Material supplied below:

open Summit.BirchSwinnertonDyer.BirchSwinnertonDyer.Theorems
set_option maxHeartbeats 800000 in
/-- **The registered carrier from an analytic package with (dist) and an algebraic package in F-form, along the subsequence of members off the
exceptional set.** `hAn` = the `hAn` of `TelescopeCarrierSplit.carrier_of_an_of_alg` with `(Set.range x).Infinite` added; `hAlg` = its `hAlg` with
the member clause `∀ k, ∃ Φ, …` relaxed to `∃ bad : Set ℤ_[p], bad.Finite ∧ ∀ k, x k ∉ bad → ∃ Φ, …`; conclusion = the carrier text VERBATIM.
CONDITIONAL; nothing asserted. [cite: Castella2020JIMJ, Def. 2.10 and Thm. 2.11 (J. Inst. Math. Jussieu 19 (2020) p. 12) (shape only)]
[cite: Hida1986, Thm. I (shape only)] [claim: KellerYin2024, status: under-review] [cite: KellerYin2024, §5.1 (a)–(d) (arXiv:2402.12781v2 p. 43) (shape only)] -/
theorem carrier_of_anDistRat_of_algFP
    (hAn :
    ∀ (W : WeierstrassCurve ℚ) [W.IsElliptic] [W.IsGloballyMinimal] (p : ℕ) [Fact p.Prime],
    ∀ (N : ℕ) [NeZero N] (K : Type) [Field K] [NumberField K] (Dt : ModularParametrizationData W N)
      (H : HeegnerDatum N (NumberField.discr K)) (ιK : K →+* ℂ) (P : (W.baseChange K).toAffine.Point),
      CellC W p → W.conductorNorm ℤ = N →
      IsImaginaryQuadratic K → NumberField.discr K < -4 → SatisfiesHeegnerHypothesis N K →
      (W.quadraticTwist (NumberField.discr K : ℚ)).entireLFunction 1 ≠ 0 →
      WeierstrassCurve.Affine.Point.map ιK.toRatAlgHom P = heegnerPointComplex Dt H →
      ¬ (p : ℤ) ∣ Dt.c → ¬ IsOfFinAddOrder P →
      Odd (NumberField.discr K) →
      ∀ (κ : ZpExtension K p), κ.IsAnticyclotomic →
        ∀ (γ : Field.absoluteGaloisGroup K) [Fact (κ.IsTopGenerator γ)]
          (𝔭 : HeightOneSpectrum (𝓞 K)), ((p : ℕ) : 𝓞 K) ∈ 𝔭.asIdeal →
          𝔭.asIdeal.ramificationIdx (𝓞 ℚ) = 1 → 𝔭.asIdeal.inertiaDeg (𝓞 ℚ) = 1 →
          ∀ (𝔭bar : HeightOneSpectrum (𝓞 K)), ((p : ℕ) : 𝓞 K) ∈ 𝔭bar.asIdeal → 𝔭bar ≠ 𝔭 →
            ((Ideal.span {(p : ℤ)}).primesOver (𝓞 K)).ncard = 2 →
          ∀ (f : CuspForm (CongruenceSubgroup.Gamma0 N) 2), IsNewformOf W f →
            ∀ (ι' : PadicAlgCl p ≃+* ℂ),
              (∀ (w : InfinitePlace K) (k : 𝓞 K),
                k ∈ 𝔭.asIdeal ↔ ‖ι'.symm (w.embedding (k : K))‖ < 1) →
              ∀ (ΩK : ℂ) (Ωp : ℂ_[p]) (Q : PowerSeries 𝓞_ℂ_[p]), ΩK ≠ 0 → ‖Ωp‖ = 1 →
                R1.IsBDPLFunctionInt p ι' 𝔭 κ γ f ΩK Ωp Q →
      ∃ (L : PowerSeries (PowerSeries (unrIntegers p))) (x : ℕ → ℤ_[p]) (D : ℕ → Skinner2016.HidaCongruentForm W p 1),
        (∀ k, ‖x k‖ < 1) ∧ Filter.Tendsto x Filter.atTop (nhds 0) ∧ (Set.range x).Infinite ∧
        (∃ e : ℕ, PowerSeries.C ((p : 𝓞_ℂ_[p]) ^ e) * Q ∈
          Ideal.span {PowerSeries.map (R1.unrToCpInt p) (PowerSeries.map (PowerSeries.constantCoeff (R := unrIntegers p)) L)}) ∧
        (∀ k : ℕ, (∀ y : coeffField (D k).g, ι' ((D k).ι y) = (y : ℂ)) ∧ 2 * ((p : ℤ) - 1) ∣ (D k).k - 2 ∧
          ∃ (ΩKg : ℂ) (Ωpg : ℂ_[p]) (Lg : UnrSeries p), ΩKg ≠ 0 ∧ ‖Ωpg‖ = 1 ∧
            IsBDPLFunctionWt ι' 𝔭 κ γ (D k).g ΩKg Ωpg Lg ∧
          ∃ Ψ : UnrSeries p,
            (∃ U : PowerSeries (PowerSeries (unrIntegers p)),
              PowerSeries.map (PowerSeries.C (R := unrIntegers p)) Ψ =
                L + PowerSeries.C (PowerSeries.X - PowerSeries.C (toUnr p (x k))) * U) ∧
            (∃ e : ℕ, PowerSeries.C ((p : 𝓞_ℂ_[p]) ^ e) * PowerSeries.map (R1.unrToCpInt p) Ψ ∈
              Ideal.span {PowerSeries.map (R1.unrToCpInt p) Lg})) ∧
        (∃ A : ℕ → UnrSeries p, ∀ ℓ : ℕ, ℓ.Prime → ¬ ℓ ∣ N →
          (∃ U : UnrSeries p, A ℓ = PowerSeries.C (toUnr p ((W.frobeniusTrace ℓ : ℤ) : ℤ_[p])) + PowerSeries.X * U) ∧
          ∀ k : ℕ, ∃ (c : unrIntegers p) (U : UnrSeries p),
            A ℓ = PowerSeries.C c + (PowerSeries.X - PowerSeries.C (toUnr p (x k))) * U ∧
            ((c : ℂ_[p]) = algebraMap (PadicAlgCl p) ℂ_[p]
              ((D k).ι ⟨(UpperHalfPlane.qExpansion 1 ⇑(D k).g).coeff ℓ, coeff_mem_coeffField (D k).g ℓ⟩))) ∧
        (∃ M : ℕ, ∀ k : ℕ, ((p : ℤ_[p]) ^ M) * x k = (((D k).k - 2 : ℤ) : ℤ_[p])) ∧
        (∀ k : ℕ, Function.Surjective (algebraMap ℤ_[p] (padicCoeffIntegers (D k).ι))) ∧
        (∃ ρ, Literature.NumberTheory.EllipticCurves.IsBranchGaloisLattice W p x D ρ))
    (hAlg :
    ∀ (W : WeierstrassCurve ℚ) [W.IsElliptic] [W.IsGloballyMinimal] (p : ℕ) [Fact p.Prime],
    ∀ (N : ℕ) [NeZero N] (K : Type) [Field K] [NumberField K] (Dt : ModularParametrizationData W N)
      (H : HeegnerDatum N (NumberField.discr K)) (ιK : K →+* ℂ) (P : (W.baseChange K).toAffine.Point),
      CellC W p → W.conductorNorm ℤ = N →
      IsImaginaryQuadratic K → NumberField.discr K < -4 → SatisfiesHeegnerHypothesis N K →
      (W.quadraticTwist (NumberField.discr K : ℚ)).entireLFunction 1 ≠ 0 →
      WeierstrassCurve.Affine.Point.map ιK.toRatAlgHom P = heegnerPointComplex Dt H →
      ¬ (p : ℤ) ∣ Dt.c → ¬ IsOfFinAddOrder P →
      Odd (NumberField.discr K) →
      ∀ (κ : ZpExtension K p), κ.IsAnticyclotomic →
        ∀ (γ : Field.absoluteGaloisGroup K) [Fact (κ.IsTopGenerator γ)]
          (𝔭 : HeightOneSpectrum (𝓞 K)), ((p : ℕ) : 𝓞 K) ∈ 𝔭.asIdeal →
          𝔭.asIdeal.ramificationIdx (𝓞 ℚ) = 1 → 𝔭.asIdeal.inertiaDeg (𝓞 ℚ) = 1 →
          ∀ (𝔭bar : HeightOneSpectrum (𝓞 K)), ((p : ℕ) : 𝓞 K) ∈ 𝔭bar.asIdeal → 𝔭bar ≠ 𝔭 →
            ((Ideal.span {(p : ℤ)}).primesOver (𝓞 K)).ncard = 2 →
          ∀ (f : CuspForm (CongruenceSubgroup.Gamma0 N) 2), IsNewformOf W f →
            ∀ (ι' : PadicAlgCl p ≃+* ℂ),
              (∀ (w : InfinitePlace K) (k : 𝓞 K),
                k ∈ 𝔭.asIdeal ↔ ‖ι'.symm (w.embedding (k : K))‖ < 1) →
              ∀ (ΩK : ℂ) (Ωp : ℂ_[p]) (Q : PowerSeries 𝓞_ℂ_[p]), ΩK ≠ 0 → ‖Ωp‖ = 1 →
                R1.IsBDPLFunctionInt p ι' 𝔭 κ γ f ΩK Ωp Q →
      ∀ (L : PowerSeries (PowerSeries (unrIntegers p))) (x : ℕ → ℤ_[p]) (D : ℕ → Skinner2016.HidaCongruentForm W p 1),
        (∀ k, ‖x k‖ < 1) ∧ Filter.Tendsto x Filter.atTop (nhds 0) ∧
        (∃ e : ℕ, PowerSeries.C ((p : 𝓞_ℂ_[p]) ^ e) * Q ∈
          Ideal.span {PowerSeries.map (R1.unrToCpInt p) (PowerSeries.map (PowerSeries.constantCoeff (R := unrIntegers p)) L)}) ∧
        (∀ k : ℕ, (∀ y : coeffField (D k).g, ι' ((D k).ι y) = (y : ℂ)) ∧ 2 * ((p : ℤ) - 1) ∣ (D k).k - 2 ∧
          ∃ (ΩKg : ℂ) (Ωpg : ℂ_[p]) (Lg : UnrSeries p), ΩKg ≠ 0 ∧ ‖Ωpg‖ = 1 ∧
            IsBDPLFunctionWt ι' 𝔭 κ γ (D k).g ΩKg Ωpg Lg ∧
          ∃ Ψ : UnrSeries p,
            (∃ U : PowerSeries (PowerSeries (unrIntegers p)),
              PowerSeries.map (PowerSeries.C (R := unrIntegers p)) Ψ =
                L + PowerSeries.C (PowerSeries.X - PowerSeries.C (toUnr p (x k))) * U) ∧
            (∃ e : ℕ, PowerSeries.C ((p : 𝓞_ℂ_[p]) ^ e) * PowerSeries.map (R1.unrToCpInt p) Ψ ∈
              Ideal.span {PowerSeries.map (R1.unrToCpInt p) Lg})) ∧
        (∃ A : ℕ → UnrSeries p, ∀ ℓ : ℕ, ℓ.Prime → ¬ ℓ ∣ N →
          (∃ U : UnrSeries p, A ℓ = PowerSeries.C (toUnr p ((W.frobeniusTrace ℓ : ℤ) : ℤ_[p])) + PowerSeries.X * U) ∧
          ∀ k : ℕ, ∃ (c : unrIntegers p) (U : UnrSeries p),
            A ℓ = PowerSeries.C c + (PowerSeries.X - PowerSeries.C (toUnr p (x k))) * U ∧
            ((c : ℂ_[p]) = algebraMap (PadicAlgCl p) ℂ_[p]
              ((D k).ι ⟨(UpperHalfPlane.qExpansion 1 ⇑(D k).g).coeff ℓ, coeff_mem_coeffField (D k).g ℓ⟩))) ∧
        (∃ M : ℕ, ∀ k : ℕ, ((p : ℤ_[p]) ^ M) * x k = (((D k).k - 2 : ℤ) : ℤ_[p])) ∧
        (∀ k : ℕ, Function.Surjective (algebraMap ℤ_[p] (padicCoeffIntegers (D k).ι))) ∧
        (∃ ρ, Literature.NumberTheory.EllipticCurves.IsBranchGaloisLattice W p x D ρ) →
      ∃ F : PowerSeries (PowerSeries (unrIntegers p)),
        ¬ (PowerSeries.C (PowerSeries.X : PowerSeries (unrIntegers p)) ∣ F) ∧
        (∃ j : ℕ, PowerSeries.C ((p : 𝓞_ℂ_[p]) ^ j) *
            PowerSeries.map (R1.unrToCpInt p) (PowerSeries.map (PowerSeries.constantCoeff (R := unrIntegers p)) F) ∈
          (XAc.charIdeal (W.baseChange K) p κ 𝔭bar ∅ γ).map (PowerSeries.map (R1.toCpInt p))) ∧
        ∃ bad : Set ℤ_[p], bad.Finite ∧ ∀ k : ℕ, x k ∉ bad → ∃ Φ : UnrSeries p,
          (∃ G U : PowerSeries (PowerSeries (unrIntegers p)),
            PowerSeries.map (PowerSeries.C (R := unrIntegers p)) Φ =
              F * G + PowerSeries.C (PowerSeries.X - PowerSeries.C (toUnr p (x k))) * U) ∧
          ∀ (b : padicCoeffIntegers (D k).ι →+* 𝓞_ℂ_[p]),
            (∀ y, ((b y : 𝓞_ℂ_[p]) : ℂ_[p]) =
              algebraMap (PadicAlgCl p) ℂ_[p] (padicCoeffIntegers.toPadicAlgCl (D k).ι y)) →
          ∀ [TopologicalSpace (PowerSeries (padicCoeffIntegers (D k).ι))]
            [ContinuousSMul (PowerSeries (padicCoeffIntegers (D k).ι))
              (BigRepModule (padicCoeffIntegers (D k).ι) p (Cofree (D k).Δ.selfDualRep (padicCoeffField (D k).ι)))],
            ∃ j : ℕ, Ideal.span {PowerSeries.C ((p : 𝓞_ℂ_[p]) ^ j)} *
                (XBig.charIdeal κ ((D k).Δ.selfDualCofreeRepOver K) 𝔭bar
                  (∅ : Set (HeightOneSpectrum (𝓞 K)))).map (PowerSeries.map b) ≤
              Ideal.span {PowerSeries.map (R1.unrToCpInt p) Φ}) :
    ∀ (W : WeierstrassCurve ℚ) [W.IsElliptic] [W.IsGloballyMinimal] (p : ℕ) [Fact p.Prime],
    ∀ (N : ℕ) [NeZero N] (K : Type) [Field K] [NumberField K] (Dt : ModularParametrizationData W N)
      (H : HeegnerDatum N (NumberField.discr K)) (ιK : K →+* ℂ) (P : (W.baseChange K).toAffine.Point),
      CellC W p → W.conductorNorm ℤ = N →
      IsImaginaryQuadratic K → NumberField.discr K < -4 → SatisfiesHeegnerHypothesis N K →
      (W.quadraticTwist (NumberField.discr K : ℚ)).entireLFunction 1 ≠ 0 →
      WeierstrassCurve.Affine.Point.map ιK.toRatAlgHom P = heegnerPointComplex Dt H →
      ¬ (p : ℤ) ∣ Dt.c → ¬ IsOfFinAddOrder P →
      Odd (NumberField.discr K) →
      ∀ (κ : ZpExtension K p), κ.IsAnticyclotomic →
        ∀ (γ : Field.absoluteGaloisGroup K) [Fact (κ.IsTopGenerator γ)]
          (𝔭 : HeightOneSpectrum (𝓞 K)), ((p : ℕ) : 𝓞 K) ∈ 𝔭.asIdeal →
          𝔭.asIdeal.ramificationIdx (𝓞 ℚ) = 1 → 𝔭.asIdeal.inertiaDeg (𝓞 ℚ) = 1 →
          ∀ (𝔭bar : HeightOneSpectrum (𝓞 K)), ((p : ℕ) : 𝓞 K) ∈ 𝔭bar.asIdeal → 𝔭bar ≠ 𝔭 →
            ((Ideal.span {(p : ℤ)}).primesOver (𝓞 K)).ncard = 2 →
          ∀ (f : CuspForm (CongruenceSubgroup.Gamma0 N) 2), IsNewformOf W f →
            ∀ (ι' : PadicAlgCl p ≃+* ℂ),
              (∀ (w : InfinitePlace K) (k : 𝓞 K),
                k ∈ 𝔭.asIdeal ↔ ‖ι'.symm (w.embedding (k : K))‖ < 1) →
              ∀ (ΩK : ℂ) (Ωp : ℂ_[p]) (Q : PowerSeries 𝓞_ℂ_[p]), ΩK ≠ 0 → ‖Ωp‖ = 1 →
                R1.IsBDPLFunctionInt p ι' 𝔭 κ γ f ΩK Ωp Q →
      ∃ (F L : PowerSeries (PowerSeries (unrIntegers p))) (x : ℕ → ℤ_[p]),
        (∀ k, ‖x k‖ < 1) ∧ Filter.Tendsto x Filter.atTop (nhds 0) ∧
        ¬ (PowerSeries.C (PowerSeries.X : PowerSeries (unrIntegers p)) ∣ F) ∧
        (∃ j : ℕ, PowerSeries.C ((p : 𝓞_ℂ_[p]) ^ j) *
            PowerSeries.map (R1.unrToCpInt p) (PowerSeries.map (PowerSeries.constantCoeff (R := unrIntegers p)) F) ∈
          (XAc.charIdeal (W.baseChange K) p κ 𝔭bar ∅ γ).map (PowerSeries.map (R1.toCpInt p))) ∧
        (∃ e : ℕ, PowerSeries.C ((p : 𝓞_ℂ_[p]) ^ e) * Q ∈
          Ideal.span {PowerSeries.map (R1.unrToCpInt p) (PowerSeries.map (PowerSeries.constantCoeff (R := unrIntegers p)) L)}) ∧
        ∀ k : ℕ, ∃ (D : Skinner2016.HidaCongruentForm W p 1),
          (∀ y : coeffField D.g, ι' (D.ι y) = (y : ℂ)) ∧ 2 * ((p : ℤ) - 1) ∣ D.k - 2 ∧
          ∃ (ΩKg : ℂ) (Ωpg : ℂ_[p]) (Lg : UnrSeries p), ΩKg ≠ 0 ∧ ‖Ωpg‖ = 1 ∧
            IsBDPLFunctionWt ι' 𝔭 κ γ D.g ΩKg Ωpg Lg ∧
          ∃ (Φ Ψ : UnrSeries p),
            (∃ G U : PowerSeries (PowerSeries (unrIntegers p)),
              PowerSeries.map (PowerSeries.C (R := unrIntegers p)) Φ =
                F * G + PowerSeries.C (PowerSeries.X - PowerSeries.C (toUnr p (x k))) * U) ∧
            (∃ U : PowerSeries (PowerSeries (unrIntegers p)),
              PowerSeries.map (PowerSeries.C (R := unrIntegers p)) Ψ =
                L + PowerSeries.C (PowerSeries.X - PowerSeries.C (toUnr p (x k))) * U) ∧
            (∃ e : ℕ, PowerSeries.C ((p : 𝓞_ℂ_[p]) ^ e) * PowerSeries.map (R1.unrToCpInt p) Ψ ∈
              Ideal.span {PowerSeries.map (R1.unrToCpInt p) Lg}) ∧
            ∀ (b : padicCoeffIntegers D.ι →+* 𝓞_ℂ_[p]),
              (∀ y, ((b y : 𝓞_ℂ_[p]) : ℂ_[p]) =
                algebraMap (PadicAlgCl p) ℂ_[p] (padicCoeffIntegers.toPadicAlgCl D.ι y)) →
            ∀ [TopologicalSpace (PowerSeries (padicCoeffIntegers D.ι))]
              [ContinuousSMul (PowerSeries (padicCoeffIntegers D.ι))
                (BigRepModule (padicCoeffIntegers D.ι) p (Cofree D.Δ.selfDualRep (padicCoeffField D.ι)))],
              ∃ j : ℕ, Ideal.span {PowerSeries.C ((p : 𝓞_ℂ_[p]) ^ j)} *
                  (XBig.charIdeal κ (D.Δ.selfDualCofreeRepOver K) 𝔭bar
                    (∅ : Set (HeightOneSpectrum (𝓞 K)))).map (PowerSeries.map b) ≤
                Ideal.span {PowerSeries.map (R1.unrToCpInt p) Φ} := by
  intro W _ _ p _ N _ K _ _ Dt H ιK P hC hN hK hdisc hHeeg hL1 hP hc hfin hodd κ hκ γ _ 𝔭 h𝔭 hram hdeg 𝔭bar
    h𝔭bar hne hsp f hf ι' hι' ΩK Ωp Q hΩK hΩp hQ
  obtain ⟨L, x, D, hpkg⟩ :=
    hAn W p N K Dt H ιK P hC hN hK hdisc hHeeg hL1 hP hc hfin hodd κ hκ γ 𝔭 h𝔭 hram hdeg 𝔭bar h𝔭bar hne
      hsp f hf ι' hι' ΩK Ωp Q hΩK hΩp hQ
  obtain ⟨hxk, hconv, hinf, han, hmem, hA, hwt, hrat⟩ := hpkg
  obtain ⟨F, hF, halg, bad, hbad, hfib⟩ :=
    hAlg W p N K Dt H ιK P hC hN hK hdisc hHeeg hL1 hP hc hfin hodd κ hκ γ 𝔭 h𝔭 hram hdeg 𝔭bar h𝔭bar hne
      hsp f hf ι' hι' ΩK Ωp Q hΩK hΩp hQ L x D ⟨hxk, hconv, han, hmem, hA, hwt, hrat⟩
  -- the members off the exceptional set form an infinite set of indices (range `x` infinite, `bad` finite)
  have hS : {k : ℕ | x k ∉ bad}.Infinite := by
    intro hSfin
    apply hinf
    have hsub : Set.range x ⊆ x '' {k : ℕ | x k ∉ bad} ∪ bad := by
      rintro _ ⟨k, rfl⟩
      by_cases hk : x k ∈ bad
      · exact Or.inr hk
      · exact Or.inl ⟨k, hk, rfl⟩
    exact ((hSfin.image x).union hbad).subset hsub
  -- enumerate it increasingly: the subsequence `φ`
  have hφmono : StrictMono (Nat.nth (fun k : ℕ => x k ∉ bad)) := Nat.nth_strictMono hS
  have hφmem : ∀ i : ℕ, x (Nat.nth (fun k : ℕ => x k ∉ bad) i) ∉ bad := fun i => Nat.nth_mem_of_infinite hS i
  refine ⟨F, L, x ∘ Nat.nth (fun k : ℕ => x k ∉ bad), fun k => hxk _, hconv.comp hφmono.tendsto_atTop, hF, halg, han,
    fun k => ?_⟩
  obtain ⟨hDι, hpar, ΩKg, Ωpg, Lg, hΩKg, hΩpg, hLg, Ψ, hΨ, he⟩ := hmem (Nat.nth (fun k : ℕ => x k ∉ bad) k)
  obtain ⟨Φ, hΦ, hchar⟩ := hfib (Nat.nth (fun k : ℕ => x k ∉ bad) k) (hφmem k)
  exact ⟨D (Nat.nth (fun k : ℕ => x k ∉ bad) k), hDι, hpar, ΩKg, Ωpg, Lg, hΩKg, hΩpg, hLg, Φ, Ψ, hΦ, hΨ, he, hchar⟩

End of Material supplied.

Requirement » Check each line of the listing above for the string "XBig". Report only how many have it.

Solution below » 2